Of the items on display at the Spirited Away in Wu Dang: A Millennium of Taoist Artifacts exhibition, the 8,000-year-old Sun God Stone Statue is the oldest, said Wang Jichao, head of the exhibition department of the Hubei Provincial Museum, to whose permanent collection the piece belongs.
Another highlight is a collection of the oldest extant bamboo slips quoting Lao Tzu, which date to the Warring States Period (476-221 B.C.). The equivalent for Taoism of the Dead Sea Scrolls to the Hebrew Bible, the slips have never before left mainland China.
“The unearthing of these bamboo slips proves the existence of Lao Tzu the person and his thought,” Wang said, explaining the significance of the texts.

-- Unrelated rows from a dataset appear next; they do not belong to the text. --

import Summits.ResolutionOfSingularities.ResolutionOfSingularities.Theorems.HilbertSamuelEliminationSigmaMaxModificationsCorridor3SigmaMenuCorners
import HarnessLib

/-!
# [OURS · L1 W4.2] σ-LAYER (E3) — `Corridor3SigmaBirthDictionary3`: the BOUNDARY-CORNER SIZE of a point and how it moves along ONE blow-up
# («full-corner births land in the partial-frame cells»), after res-L1-w42-plan-1 RULING v3.14-17 (EZ)(iv) / object (FA)

Crux chain w42 (`SigmaMaxModifications`, stmt-ResolutionOfSingularities-18506; conjunct `SigmaMaxModificationsCorridor3`, stmt-ResolutionOfSingularities-19249),
σ-layer; typer res-type-067 (g12), standing reader res-type-053. OURS (cell res-hironaka, slot W4.2); NOT statements of H. Hironaka's manuscript
[Hironaka2017] nor of [CossartJannsenSaito2020] / [Kollar2007]; AI-typed, weaker than expert review. Helper VOCABULARY + proved bookkeeping,
`--supports stmt-ResolutionOfSingularities-19249 --as helper` (counted 0); NO row is claimed. Additive over my `…SigmaMenuDefs` / `…SigmaMenuCorners`
(`membersThrough`, `IsFullCorner`, `Boundary.PairsMeetNewFinite`) and o1's `…SigmaBoundaryDefs` (`Boundary.next`, `CanonicalNearStepσE`).

## §0. Dictionary ((EZ)(iv), planner's hand finding, OURS): WHERE BIRTHS LIVE

Blow up a FULL CORNER point `x` (three boundary members `E₁, E₂, E₃ ∋ x`) of the `ν`-stratum. A point `x'` of the new exceptional member
`F = V(C·𝒪_{Bl})` lies on the strict transforms of SOME of the old members; in the toric/torus-fixed frame the points on TWO old strict transforms
are the three torus-FIXED points of `F ≅ ℙ²` (full corners of the new boundary `[E₁', E₂', E₃', F]`), the points on ONE lie on the three lines
`Eᵢ' ∩ F` (orbits `O_R` of a proper face `R`, boundary corner of size `2`), the rest are generic (`{F}` only, size `1`). (EZ)(iv): a W-top point of
`X'(ν)` over `x` OFF the fixed points («off the skeleton») lies in such an orbit, so ITS BOUNDARY CORNER AT BIRTH HAS SIZE `≤ 2` — full-corner births
land in the PARTIAL-FRAME cells (E4-partial, r-52), never back in a full OLD corner; new exceptional members may later RE-COMPLETE a corner
(`2 → 3`: the two old lines through a size-2 point meet the next `F'` in a fixed point). This file types the COMBINATORIAL half of that dictionary
— corner sizes and their one-step law — scheme-side and fact-free; the GEOMETRIC half («such births need extra vanishing of a coefficient
bracket»; births measure non-adaptedness of the transversal coordinates) is not needed for the bookkeeping and is not typed here.

## Contents (namespace `…Theorems.SigmaMaxModificationsCorridor3.Sigma`)

* §1 `cornerSize E x := (membersThrough E x).length` (the boundary-corner size `|B(x)|`), `isFullCorner_iff_three_le`.
* §2 ONE BLOW-UP: `oldThrough E C x'` (old members whose STRICT transform passes through `x'`), `oldThrough_sublist` (⊆ members through `π x'`),
  **`cornerSize_next`** (`|B(x')| = |oldThrough| + [x' ∈ F]`), `cornerSize_next_le` (`≤ |B(π x')| + 1`), `cornerSize_next_of_not_mem` (off `F`: no gain).
* §3 THE BIRTH FACE over the centre: `IsFixedPointOver E C x'` (on `≥ 2` old strict transforms), `isFullCorner_next_iff` (on `F`: full corner ⟺ fixed
  point), **`offSkeleton_birth_face`** ((EZ)(iv)(a): on `F`, off the fixed points ⇒ corner size `≤ 2`), `fixedPointsOver_finite` (under the pair clause
  `E.PairsMeetNewFinite C` the fixed points on `F` are finitely many — E4d's content read at births).
* §5 (rev 2; 053's N1/N3): INTRINSIC edges via `dropLast`/`IsOnNewest` (`Boundary.dropLast_next/getLast_next/take_next`, `cornerSize_map_strictTransform`,
  `isFullCorner_next_iff_two_le_dropLast`, `CanonicalNearStepσE.isFullCorner_iff_two_le_dropLast/.cornerSize_le_two_of_offSkeleton`). The run-level laws
  (053's N2 no-triple clause; plan-1's (T2) AGE datum) live in the sibling `…Corridor3SigmaBirthAges.lean`.
* §4 THE CELL-TRANSITION GRAPH ((FA)(b)): `CornerCell` (`free | single | pair | full`), `CornerCell.ofSize`, the general one-step law along a
  boundary-threaded σ-step `CanonicalNearStepσE.cornerSize_le` (`|B(x_{n+1})| ≤ |B(x_n)| + 1`), the clause `Boundary.NoTripleOnNew E C` («no point of
  the new exceptional member lies on three old strict transforms» — transversal frame) under which a blown-up marked point lands in a cell of size
  `≤ 3` with `= 3` iff fixed point (`CanonicalNearStepσE.cornerSize_le_three`, `…isFullCorner_iff_fixed`), i.e. the typed edges
  `FULL → {FULL@fixed, PAIR, SINGLE}`, `PAIR → {FULL@fixed, PAIR, SINGLE}`, `SINGLE → {PAIR@fixed-line, SINGLE}`, `FREE → SINGLE` on `F`.
-/

noncomputable section

set_option linter.dupNamespace false

open CategoryTheory AlgebraicGeometry TopologicalSpace
open Summit.ResolutionOfSingularities.ResolutionOfSingularities.Theorems.CampaignW42
open Literature.AlgebraicGeometry.Resolution Literature.RingTheory.HilbertSamuel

The most eye-catching piece, Wang averred, is the Bronze Crane with Antler, which was meant to serve as a medium connecting heaven, earth and people.

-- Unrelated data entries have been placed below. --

import Summits.CriticalPhenomena.PercolationContinuityZ3.Theorems.Transplant.ThreeQuarterSlabArms
import HarnessLib

/-!
# The THREE-QUARTER SLAB `𝕋ℚ_k = {x ∈ S_k | x₁ ≥ 0 ∨ x₂ ≥ 0}` — a NON-CONVEX slab domain: the station design with a three-event chain for the
# bottom face (uniqueness of the infinite cluster at every density is the sequel)

builds on p205010 (kernel theorem, internal audit signed; external expert review pending) — NOT used in this file.
Lane `prim-bschramm`, seat `prim-bschramm-p2` (gen 23; class C1b, METHOD = input substitution; memo `HOME/bschramm/P2-LATTICES.md` §76);
helper file (`--supports stmt-CriticalPhenomena-4575 --as helper`).  The three-quarter slab is the union of two half-slabs overlapping in a
quarter-slab; it is connected "thickly" (contrast: two quarter-slabs glued through a CUT VERTEX have `N ∈ {1,2}` random above `p_c(S_k)`,
`BridgedQuarterSlabs`).  Its inner boundary has all FOUR faces (gen 22 open item 4); the bottom face `u₁ = −N` (`u₂ ≥ 0`) cannot see a station
above the box, so its vertices are joined by a CHAIN of three increasing events: a thin arm in the `+x₂` direction leaning `−e₁` from `u − e₁`
(`A₁`, a swapped `steepSet4`), crossed below-right of the box by a thin vertical CONNECTOR arm `A₂` from `c = (u₀, −(4N+6), N+2)`, which in turn is
crossed by the station's sweep.  Constants (`N ≥ k+1`): `Ω = (0, N+1, −(3N+5))`, right end `Z = 3N+5`, tops `T = 4N+6`, `T₂ = 3N+5`, window
`M = k + 4N + 6`, `R = 2k + 2` extra edges, `q = α₄·α·α₄`.
Bricks: `ThreeQuarterSlabArms` (`link_regions`, `openConnVia_trans`, the swapped thin arm and `exists_swapArm_bound`), `RationalHalfSlabDesign`
(`innerBdry_faces`, `move_apex_cyl_region`).  Here: `𝕋ℚ_k` is cylindrical, its faces (`tq_innerBdry`: left face ⇒ `u₁ ≥ 0`, bottom face ⇒
`u₂ ≥ 0`), the station's region, and **`tq_vertex_design`**.
[cite: AizenmanChayesChayesFrohlichRusso1983, §4 Thm 4.4, Lemma 4.2 (a), Lemma 4.3] [cite: DuminilCopinSidoraviciusTassion2016, Thm. 1 and §2] -/

noncomputable section

namespace Summit.CriticalPhenomena.PercolationContinuityZ3.Theorems.Transplant

namespace ThreeQuarterSlab

open MeasureTheory Literature.Probability.Percolation Literature.Probability.LatticeModels SimpleGraph HSU OrthantUniq HalfSlabUniq
  ConeSlabUniq ThinConeSlab RationalHalfSlab Filter
open scoped Classical Topology

variable {k : ℕ} {N : ℕ}

/-! ## The three-quarter slab: faces and the design -/

/-- Membership in `𝕋ℚ_k`. [folklore] -/
theorem mem_tq_iff {x : Site 3} :
    x ∈ {x : Site 3 | x ∈ slab 3 k ∧ (0 ≤ x 1 ∨ 0 ≤ x 2)} ↔ (0 ≤ x 0 ∧ x 0 ≤ (k : ℤ)) ∧ (0 ≤ x 1 ∨ 0 ≤ x 2) := Iff.rfl

/-- `𝕋ℚ_k` is cylindrical. [folklore] -/
theorem tq_cyl : ∀ x ∈ {x : Site 3 | x ∈ slab 3 k ∧ (0 ≤ x 1 ∨ 0 ≤ x 2)}, ∀ y ∈ slab 3 k, y 1 = x 1 → y 2 = x 2 →
    y ∈ {x : Site 3 | x ∈ slab 3 k ∧ (0 ≤ x 1 ∨ 0 ≤ x 2)} := by
  intro x hx y hy h1 h2
  exact ⟨hy, by rw [h1, h2]; exact hx.2⟩

/-- **The four faces of the inner boundary in `𝕋ℚ_k`** (`N ≥ k+1`): top `u₁ = N`; right `u₂ = N`; left `u₂ = −N` with `u₁ ≥ 0`; bottom `u₁ = −N`
with `u₂ ≥ 0`. [cite: AizenmanChayesChayesFrohlichRusso1983, §4 (4.26)] -/
theorem tq_innerBdry (hN : k + 1 ≤ N) {u : Site 3} (hu : u ∈ boxSet 3 N)
    (hw : ∃ w, w ∉ boxSet 3 N ∧ (withinGraph (zdGraph 3) {x : Site 3 | x ∈ slab 3 k ∧ (0 ≤ x 1 ∨ 0 ≤ x 2)}).Adj u w) :
    u ∈ {x : Site 3 | x ∈ slab 3 k ∧ (0 ≤ x 1 ∨ 0 ≤ x 2)} ∧
      (u 1 = N ∨ u 2 = N ∨ (u 2 = -(N : ℤ) ∧ 0 ≤ u 1) ∨ (u 1 = -(N : ℤ) ∧ 0 ≤ u 2)) := by
  obtain ⟨huD, hface⟩ := innerBdry_faces (fun _ hx => hx.1) hN hu hw
  refine ⟨huD, ?_⟩
  rcases hface with ⟨h, -⟩ | ⟨h, -⟩ | ⟨h, hD⟩ | ⟨h, hD⟩
  · exact Or.inl h
  · exact Or.inr (Or.inl h)
  · right; right; left
    have h2 := (mem_tq_iff.1 hD).2
    simp only [Pi.sub_apply, Pi.single_eq_same, Pi.single_eq_of_ne (show (1 : Fin 3) ≠ 2 by decide), sub_zero] at h2
    exact ⟨h, by omega⟩
  · right; right; right
    have h2 := (mem_tq_iff.1 hD).2
    simp only [Pi.sub_apply, Pi.single_eq_same, Pi.single_eq_of_ne (show (2 : Fin 3) ≠ 1 by decide), sub_zero] at h2
    exact ⟨h, by omega⟩

/-- **The station's region in `𝕋ℚ_k`**: `Ω = (0, N+1, −(3N+5))`, `Z = 3N+5`, `T = 4N+6`: inside the domain (`x₁ ≥ N+1 ≥ 0`), off the box, below
`T`. [folklore] -/
theorem tq_station_props {x : Site 3} (hx : x ∈ shallowReg k ![0, (N : ℤ) + 1, -(3 * (N : ℤ) + 5)] (3 * (N : ℤ) + 5)) :
    x ∈ {x : Site 3 | x ∈ slab 3 k ∧ (0 ≤ x 1 ∨ 0 ≤ x 2)} ∧ x ∉ boxSet 3 N ∧ x 1 ≤ 4 * (N : ℤ) + 6 := by
  obtain ⟨h0, h1, h2, h3, hZ⟩ := shallowReg_props hx
  simp only [Matrix.cons_val_one, Matrix.cons_val_zero, Matrix.cons_val] at h1 h2 h3
  exact ⟨⟨h0, Or.inl (by omega)⟩, not_mem_boxSet_of_lt (j := 1) (by rw [abs_of_nonneg (by omega)]; omega), by omega⟩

Taoism has been neglected as a research topic relative to Buddhism and Confucianism, two other major belief systems of ancient China, due to a greater emphasis being placed on palace artifacts.
The very existence of Lao Tzu had been questioned by many Chinese historians in the past. “The unearthing of these items will allow for a greater understanding of the early development of Taoism,” Wang said.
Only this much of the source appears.